The numbers have improved since your last calculation, but it may still be based on a number of assumptions.  I believe the 4% interest rate is going to be difficult to pull off.  Not impossible, but unlikely unless you've already locked in a rate with a lender.  Every percentage point will have significant implications.  A 5% rate would add another $40k to your 30-year mortgage.

We are also assuming that your additional $40k rehab budget it going to create $50k in value.  Again, not saying that this isn't the case but you'll want to be pretty darn sure before making that assumption.  This leads to the potential domino effect of raising the rents from about $513.75 to $700, which is a huge jump (almost 40%).  Your going to want to do a great deal of due diligence and confer with realtors, property managers and other trusted sources in the industry to confirm that the rehab investment will in fact lead to a return and that the going rate in the area for your type of unit can justify a $700 price tag, because if it doesn't, you're going to be in an even greater world of hurt than with your first calculation.
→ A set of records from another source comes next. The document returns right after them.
import Summits.ResolutionOfSingularities.ResolutionOfSingularities.Theorems.PurelyInseparableDim4ResConeLayerBirths
import HarnessLib
import HarnessLib.Audit.Tags

/-!
# Purely inseparable four-folds — BINOMIAL TRANSPORT OF A PURE-SHEAR STEP: the coefficient law of
# `shear a (t·e_{a′})` (the substitution `x_{a′} ↦ x_{a′} + t·x_a`) and of the point step at the point `t·e_{a′}` of the
# `x_a`-chart (K2(p) lane, SLICE C (C17): the workhorse asked for by res-dim4-idea-4 g3 for the E2 §D (D∞) and B∞
# lossy arguments, bus 2026-08-29T01:37:02Z; file-holder res-dim4-p-5 g3)

[OURS · counted 0 · cell `res-dim4-pi` · K2(p) lane (desk WORDS #78 (d), #80 (d), #96 (b), #105 (d)) · seat p-5 g3.]
Nothing here proves K2(p), `NoIsolatedTrap p p` or resolution of singularities in dimension ≥ 4 / char. `p`.

ROWS.  For a multidegree `e` call `(e_a + e_{a′}; e|_{passive})` its ROW: the one-letter shear `x_{a′} ↦ x_{a′} + t x_a`
preserves rows and moves mass from `a′` to `a` binomially.  With `src e l := e` with `a ↦ e_a − l`, `a′ ↦ e_{a′} + l`:
* `shear_single_monomial` — FORWARD: `shear a (t e_{a′}) (c·x^m) = Σ_{l ≤ m_{a′}} C(m_{a′}, l) t^l c · x^{m − l e_{a′} + l e_a}`;
* `coeff_shear_single` — BACKWARD (the coefficient law): `coeff_e (shear a (t e_{a′}) F) =
  Σ_{l ≤ e_a} C(e_{a′} + l, l) · t^l · coeff_{src e l} F` — «the (A, κ)-row of the sheared polynomial, as a
  polynomial in `x_{a′}`, is the row's binary form `R_{A,κ}(x_a, x_{a′} + t x_a)`; its `x_{a′}`-adic order is the
  multiplicity of the root `x_{a′} = t x_a`» (idea-4 E2 §D, coefficientwise; Lucas for `C(·,·) mod p` is left to
  the user);
* `coeff_shear_single_row_bottom` — the bottom of a row (`e_{a′} = 0`) reads the VALUE `R_{A,κ}(1, t)`:
  `coeff_e = Σ_{l ≤ e_a} t^l coeff_{src e l} F`;
* `coeff_step_single_chartExponent` — THE PURE-SHEAR STEP: for the point step in the `x_a`-chart at the point
  `t·e_{a′}` (translation of `x_{a′}` only), `coeff_{chartExponent e} F′ = [not a p-th power] · coeff_e (shear … F)`
  (`…LayerBirths.coeff_step_F_chartExponent`), hence the binomial law for the child before/after cleaning.
[cite: Hauser2010, §I (definition of P⁺)] [cite: HauserPerlega2019PRIMS, §2 (transform at a translated point)]
[cite: CossartJannsenSaito2020, Lemma 13.2, Thm. 13.7]
bears_on: LADDER-RESOLUTION:D157-DOOR2 (res-dim4-pi · K2(p) = `RidgeBudget.NoAboveFloorTrap p p` · slice C, lossy residual).
Supports stmt-ResolutionOfSingularities-16155 (helper).
-/

set_option linter.dupNamespace false -- mandated namespace of this single-conjunct summit

noncomputable section

namespace Summit.ResolutionOfSingularities.ResolutionOfSingularities.Theorems.PIDim4

namespace ResCone

open MvPolynomial Finset
open Literature.AlgebraicGeometry.Resolution
open Literature.AlgebraicGeometry.Resolution.CentreBlowup
open Literature.AlgebraicGeometry.Resolution.Hauser2010
open Literature.AlgebraicGeometry.Resolution.HauserPerlega2019

variable {K : Type} [Field K]

section Shear

/-- The image multidegree of the `l`-th binomial term of `shear a (t e_{a′}) (x^m)`. [folklore] -/
theorem shear_target_apply {a a' : Fin 4} (haa : a ≠ a') (m : Fin 4 →₀ ℕ) (l : ℕ) (i : Fin 4) :
    ((m.update a' (m a' - l)).update a (m a + l)) i =
      if i = a then m a + l else if i = a' then m a' - l else m i := by
  by_cases hia : i = a
  · subst hia; rw [Finsupp.coe_update, Function.update_self, if_pos rfl]
  · rw [Finsupp.coe_update, Function.update_of_ne hia, if_neg hia, Finsupp.coe_update]
    by_cases hia' : i = a'
    · subst hia'; rw [Function.update_self, if_pos rfl]
    · rw [Function.update_of_ne hia', if_neg hia']

/-- `(x_{a′} + t x_a)^n` expanded in monomials. [folklore] -/
theorem X_add_C_mul_X_pow (a a' : Fin 4) (t : K) (n : ℕ) :
    ((X a' : MvPolynomial (Fin 4) K) + C t * X a) ^ n =
      ∑ l ∈ Finset.range (n + 1), monomial (Finsupp.single a l + Finsupp.single a' (n - l)) ((n.choose l : K) * t ^ l) := by
  rw [add_comm, add_pow]
  refine Finset.sum_congr rfl fun l _ => ?_
  rw [mul_pow, ← map_pow, X_pow_eq_monomial, X_pow_eq_monomial, ← map_natCast (C : K →+* MvPolynomial (Fin 4) K),
    C_mul_monomial, monomial_mul, mul_comm (monomial _ _) (C _), C_mul_monomial]
  congr 1
  ring

/-- **FORWARD LAW**: the one-letter shear `x_{a′} ↦ x_{a′} + t x_a` on a monomial:
`shear a (t e_{a′}) (c x^m) = Σ_{l ≤ m_{a′}} C(m_{a′}, l) t^l c · x^{m + l e_a − l e_{a′}}`. [folklore]
[cite: Hauser2010, §I (definition of P⁺)] -/
theorem shear_single_monomial {a a' : Fin 4} (haa : a ≠ a') (t c : K) (m : Fin 4 →₀ ℕ) :
    shear a (Pi.single a' t) (monomial m c) =
      ∑ l ∈ Finset.range (m a' + 1),
        monomial ((m.update a' (m a' - l)).update a (m a + l)) (c * ((m a').choose l : K) * t ^ l) := by
  classical
  unfold shear
  rw [aeval_monomial, algebraMap_eq, Finsupp.prod_fintype _ _ (fun i => pow_zero _),
    ← Finset.mul_prod_erase Finset.univ _ (Finset.mem_univ a')]
  -- the factor at `a′`
  have hfa' : (if a' = a then (X a : MvPolynomial (Fin 4) K) else X a' + C ((Pi.single a' t : Fin 4 → K) a') * X a)
      = X a' + C t * X a := by
    rw [if_neg haa.symm, Pi.single_eq_same]
  -- the other factors are untouched
  have hrest : ∏ i ∈ Finset.univ.erase a',
      (if i = a then (X a : MvPolynomial (Fin 4) K) else X i + C ((Pi.single a' t : Fin 4 → K) i) * X a) ^ m i =
      monomial (m.update a' 0) 1 := by
    rw [monomial_eq, C_1, one_mul, Finsupp.prod_fintype _ _ (fun i => pow_zero _),
      ← Finset.mul_prod_erase Finset.univ _ (Finset.mem_univ a'), Finsupp.coe_update, Function.update_self,
      pow_zero, one_mul]
    refine Finset.prod_congr rfl fun i hi => ?_
    have hia' : i ≠ a' := Finset.ne_of_mem_erase hi
    rw [Function.update_of_ne hia']
    by_cases hia : i = a
    · subst hia; rw [if_pos rfl]
    · rw [if_neg hia, show (Pi.single a' t : Fin 4 → K) i = 0 from Pi.single_eq_of_ne hia' _, C_0, zero_mul,
        add_zero]
  rw [hfa', hrest, X_add_C_mul_X_pow, Finset.sum_mul, Finset.mul_sum]
  refine Finset.sum_congr rfl fun l _ => ?_
  rw [monomial_mul, C_mul_monomial, mul_one]
  have hexp : Finsupp.single a l + Finsupp.single a' (m a' - l) + m.update a' 0 =
      (m.update a' (m a' - l)).update a (m a + l) := by
    ext i
    rw [shear_target_apply haa, Finsupp.add_apply, Finsupp.add_apply, Finsupp.single_apply, Finsupp.single_apply,
      Finsupp.coe_update]
    by_cases hia : i = a
    · subst hia
      rw [if_pos rfl, if_pos rfl, if_neg haa.symm, Function.update_of_ne haa]
      omega
    · by_cases hia' : i = a'
      · subst hia'
        rw [if_neg (Ne.symm hia), if_pos rfl, Function.update_self, if_neg hia, if_pos rfl]
        omega
      · rw [if_neg (Ne.symm hia), if_neg (Ne.symm hia'), Function.update_of_ne hia', if_neg hia, if_neg hia']
        omega
  rw [hexp, show c * (((m a').choose l : K) * t ^ l) = c * ((m a').choose l : K) * t ^ l by ring]

/-- **ROWS ARE PRESERVED, MASS MOVES FROM `a′` TO `a`**: every monomial of `shear a (t e_{a′}) F` comes from a
monomial of `F` in the same row with at least as much `a′`-mass. [folklore] [cite: Hauser2010, §I] -/
theorem exists_of_mem_support_shear_single {a a' : Fin 4} (haa : a ≠ a') (t : K) (F : MvPolynomial (Fin 4) K)
    {e : Fin 4 →₀ ℕ} (he : e ∈ (shear a (Pi.single a' t) F).support) :
    ∃ m ∈ F.support, ∃ l, l ≤ m a' ∧ e = (m.update a' (m a' - l)).update a (m a + l) := by
  classical
  have hF : shear a (Pi.single a' t) F = ∑ m ∈ F.support, shear a (Pi.single a' t) (monomial m (coeff m F)) := by
    conv_lhs => rw [F.as_sum]
    unfold shear
    rw [map_sum]
  rw [hF] at he
  obtain ⟨m, hm, hem⟩ := Finset.mem_biUnion.mp (Finset.mem_of_subset (support_sum) he)
  rw [shear_single_monomial haa] at hem
  obtain ⟨l, hl, hel⟩ := Finset.mem_biUnion.mp (Finset.mem_of_subset (support_sum) hem)
  refine ⟨m, hm, l, by have := Finset.mem_range.mp hl; omega, ?_⟩
  rw [MvPolynomial.mem_support_iff, coeff_monomial] at hel
  by_contra hne
  exact hel (if_neg (Ne.symm hne))

/-- **THE COEFFICIENT LAW (backward)**: `coeff_e (shear a (t e_{a′}) F) = Σ_{l ≤ e_a} C(e_{a′} + l, l) t^l coeff_{src e l} F`
with `src e l = e[a ↦ e_a − l, a′ ↦ e_{a′} + l]` — the `(e_a + e_{a′}; passive)`-row of the sheared polynomial is the
row's binary form evaluated at `(x_a, x_{a′} + t x_a)`. [folklore] [cite: Hauser2010, §I (definition of P⁺)] -/
theorem coeff_shear_single {a a' : Fin 4} (haa : a ≠ a') (t : K) (F : MvPolynomial (Fin 4) K) (e : Fin 4 →₀ ℕ) :
    coeff e (shear a (Pi.single a' t) F) =
      ∑ l ∈ Finset.range (e a + 1),
        ((e a' + l).choose l : K) * t ^ l * coeff ((e.update a (e a - l)).update a' (e a' + l)) F := by
  classical
  -- linearity: reduce to monomials
  have hF : shear a (Pi.single a' t) F = ∑ m ∈ F.support, shear a (Pi.single a' t) (monomial m (coeff m F)) := by
    conv_lhs => rw [F.as_sum]
    unfold shear
    rw [map_sum]
  rw [hF, coeff_sum]
  simp_rw [shear_single_monomial haa, coeff_sum, coeff_monomial]
  -- the (m, l) ↔ l bijection on a fixed target `e`
  have hkey : ∀ m : Fin 4 →₀ ℕ, ∀ l : ℕ, l ∈ Finset.range (m a' + 1) →
      ((m.update a' (m a' - l)).update a (m a + l) = e ↔
        (l ≤ e a ∧ m = (e.update a (e a - l)).update a' (e a' + l))) := by
    intro m l hl
    have hl' : l ≤ m a' := by have := Finset.mem_range.mp hl; omega
    have hsrc : ∀ i, ((e.update a (e a - l)).update a' (e a' + l)) i =
        if i = a' then e a' + l else if i = a then e a - l else e i := shear_target_apply haa.symm e l
    have htgt : ∀ i, ((m.update a' (m a' - l)).update a (m a + l)) i =
        if i = a then m a + l else if i = a' then m a' - l else m i := shear_target_apply haa m l
    constructor
    · intro h
      have hi : ∀ i, (if i = a then m a + l else if i = a' then m a' - l else m i) = e i := fun i => by
        rw [← htgt i, h]
      have ha := hi a
      have ha' := hi a'
      rw [if_pos rfl] at ha
      rw [if_neg haa.symm, if_pos rfl] at ha'
      refine ⟨by omega, ?_⟩
      ext i
      rw [hsrc i]
      by_cases hia' : i = a'
      · subst hia'; rw [if_pos rfl]; omega
      · rw [if_neg hia']
        by_cases hia : i = a
        · subst hia; rw [if_pos rfl]; omega
        · rw [if_neg hia]
          have h3 := hi i
          rw [if_neg hia, if_neg hia'] at h3
          exact h3
    · rintro ⟨hle, hm⟩
      have hmi : ∀ i, m i = if i = a' then e a' + l else if i = a then e a - l else e i := fun i => by
        rw [← hsrc i, ← hm]
      ext i
      rw [htgt i]
      by_cases hia : i = a
      · subst hia
        have := hmi i
        rw [if_neg haa, if_pos rfl] at this
        rw [if_pos rfl]; omega
      · rw [if_neg hia]
        by_cases hia' : i = a'
        · subst hia'
          have := hmi i
          rw [if_pos rfl] at this
          rw [if_pos rfl]; omega
        · have := hmi i
          rw [if_neg hia', if_neg hia] at this
          rw [if_neg hia', this]
  -- rewrite each inner sum to a single indicator on `m`
  have hinner : ∀ m ∈ F.support,
      (∑ l ∈ Finset.range (m a' + 1),
        if (m.update a' (m a' - l)).update a (m a + l) = e then coeff m F * ((m a').choose l : K) * t ^ l else 0) =
      ∑ l ∈ Finset.range (e a + 1),
        if m = (e.update a (e a - l)).update a' (e a' + l) then
          ((e a' + l).choose l : K) * t ^ l * coeff ((e.update a (e a - l)).update a' (e a' + l)) F else 0 := by
    intro m _
    -- both sides have at most one non-zero term, at the same `l`
    rw [Finset.sum_ite, Finset.sum_const_zero, add_zero, Finset.sum_ite, Finset.sum_const_zero, add_zero]
    have hfilter : (Finset.range (m a' + 1)).filter (fun l => (m.update a' (m a' - l)).update a (m a + l) = e) =
        (Finset.range (e a + 1)).filter (fun l => m = (e.update a (e a - l)).update a' (e a' + l)) := by
      ext l
      simp only [Finset.mem_filter, Finset.mem_range]
      constructor
      · rintro ⟨hl, h⟩
        have h2 := (hkey m l (Finset.mem_range.mpr hl)).mp h
        exact ⟨by omega, h2.2⟩
      · rintro ⟨hl, h⟩
        have hma' : m a' = e a' + l := by
          rw [h, shear_target_apply haa.symm, if_pos rfl]
        have hlr : l ∈ Finset.range (m a' + 1) := Finset.mem_range.mpr (by omega)
        exact ⟨by omega, (hkey m l hlr).mpr ⟨by omega, h⟩⟩
    rw [hfilter]
    refine Finset.sum_congr rfl fun l hl => ?_
    obtain ⟨-, hm⟩ := Finset.mem_filter.mp hl
    have hma' : m a' = e a' + l := by rw [hm, shear_target_apply haa.symm, if_pos rfl]
    rw [← hm, hma']
    ring
  rw [Finset.sum_congr rfl hinner, Finset.sum_comm]
  refine Finset.sum_congr rfl fun l _ => ?_
  rw [Finset.sum_ite_eq' F.support]
  split_ifs with hmem
  · rfl
  · rw [MvPolynomial.notMem_support_iff.mp hmem, mul_zero]

/-- **The bottom of a row reads the value `R(1, t)`**: for `e_{a′} = 0`,
`coeff_e (shear a (t e_{a′}) F) = Σ_{l ≤ e_a} t^l · coeff_{e[a ↦ e_a − l, a′ ↦ l]} F`. [folklore]
[cite: Hauser2010, §I (definition of P⁺)] -/
theorem coeff_shear_single_row_bottom {a a' : Fin 4} (haa : a ≠ a') (t : K) (F : MvPolynomial (Fin 4) K)
    {e : Fin 4 →₀ ℕ} (hea' : e a' = 0) :
    coeff e (shear a (Pi.single a' t) F) =
      ∑ l ∈ Finset.range (e a + 1), t ^ l * coeff ((e.update a (e a - l)).update a' l) F := by
  rw [coeff_shear_single haa]
  refine Finset.sum_congr rfl fun l _ => ?_
  rw [hea', zero_add, Nat.choose_self, Nat.cast_one, one_mul]

end Shear

section Step

variable [DecidableEq K]

/-- **THE PURE-SHEAR STEP** (point step in the `x_a`-chart at the point `t·e_{a′}`): the coefficient of the chart
image `x^{chartExponent e}` in the child is `coeff_e` of the SHEARED polynomial — given by the binomial row law
`coeff_shear_single` — unless the image is a `q`-th power (deleted by the cleaning). [folklore]
[cite: HauserPerlega2019PRIMS, §2 (transform at a translated point)] -/
theorem coeff_step_single_chartExponent (q : ℕ) {a a' : Fin 4} (haa : a ≠ a') (t : K) (s : State K)
    (hq : (q : ℕ∞) ≤ ordAlong Finset.univ s.F) {e : Fin 4 →₀ ℕ} (he : q ≤ e.degree) :
    coeff (chartExponent q Finset.univ a e) (CentreBlowup.step q Finset.univ a (Pi.single a' t) s).F =
      if IsPthPowerExponent q (chartExponent q Finset.univ a e) then 0 else
        ∑ l ∈ Finset.range (e a + 1),
          ((e a' + l).choose l : K) * t ^ l * coeff ((e.update a (e a - l)).update a' (e a' + l)) s.F := by
  rw [coeff_step_F_chartExponent q a (show (Pi.single a' t : Fin 4 → K) a = 0 by rw [Pi.single_eq_of_ne haa])
    s hq he, coeff_shear_single haa]

/-- **Backward reading of the pure-shear step**: every monomial of the child is the chart image of a monomial of
the sheared polynomial, hence of a source monomial of `F` in the same row with at least as much `a′`-mass.
[folklore] [cite: HauserPerlega2019PRIMS, §2 (transform at a translated point)] -/
theorem exists_of_mem_support_step_single (q : ℕ) {a a' : Fin 4} (haa : a ≠ a') (t : K) (s : State K)
    (hq : (q : ℕ∞) ≤ ordAlong Finset.univ s.F) {E : Fin 4 →₀ ℕ}
    (hE : E ∈ (CentreBlowup.step q Finset.univ a (Pi.single a' t) s).F.support) :
    ∃ m ∈ s.F.support, ∃ l, l ≤ m a' ∧ chartExponent q Finset.univ a ((m.update a' (m a' - l)).update a (m a + l)) = E := by
  obtain ⟨e, he, heE, -⟩ := exists_of_mem_support_step q a
    (show (Pi.single a' t : Fin 4 → K) a = 0 by rw [Pi.single_eq_of_ne haa]) s hq hE
  obtain ⟨m, hm, l, hl, rfl⟩ := exists_of_mem_support_shear_single haa t s.F he
  exact ⟨m, hm, l, hl, heE⟩

end Step

end ResCone

end Summit.ResolutionOfSingularities.ResolutionOfSingularities.Theorems.PIDim4

end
Lastly, some of your expenses shifted.  Some for the better, others possibly not.  Vacancy down, which your prior 6% could be borderline, let alone your new 4%.  Some of that is made back with the capex and repairs, which hovers at a much more likely 8% now, so that's good.  Insurance went down, which given the improvements you intend to make and increase in value, the insurance would naturally have to increase as well as it is now covering a more valuable property.  Management down is unlikely as well as your prior 10% is more typical across the industry.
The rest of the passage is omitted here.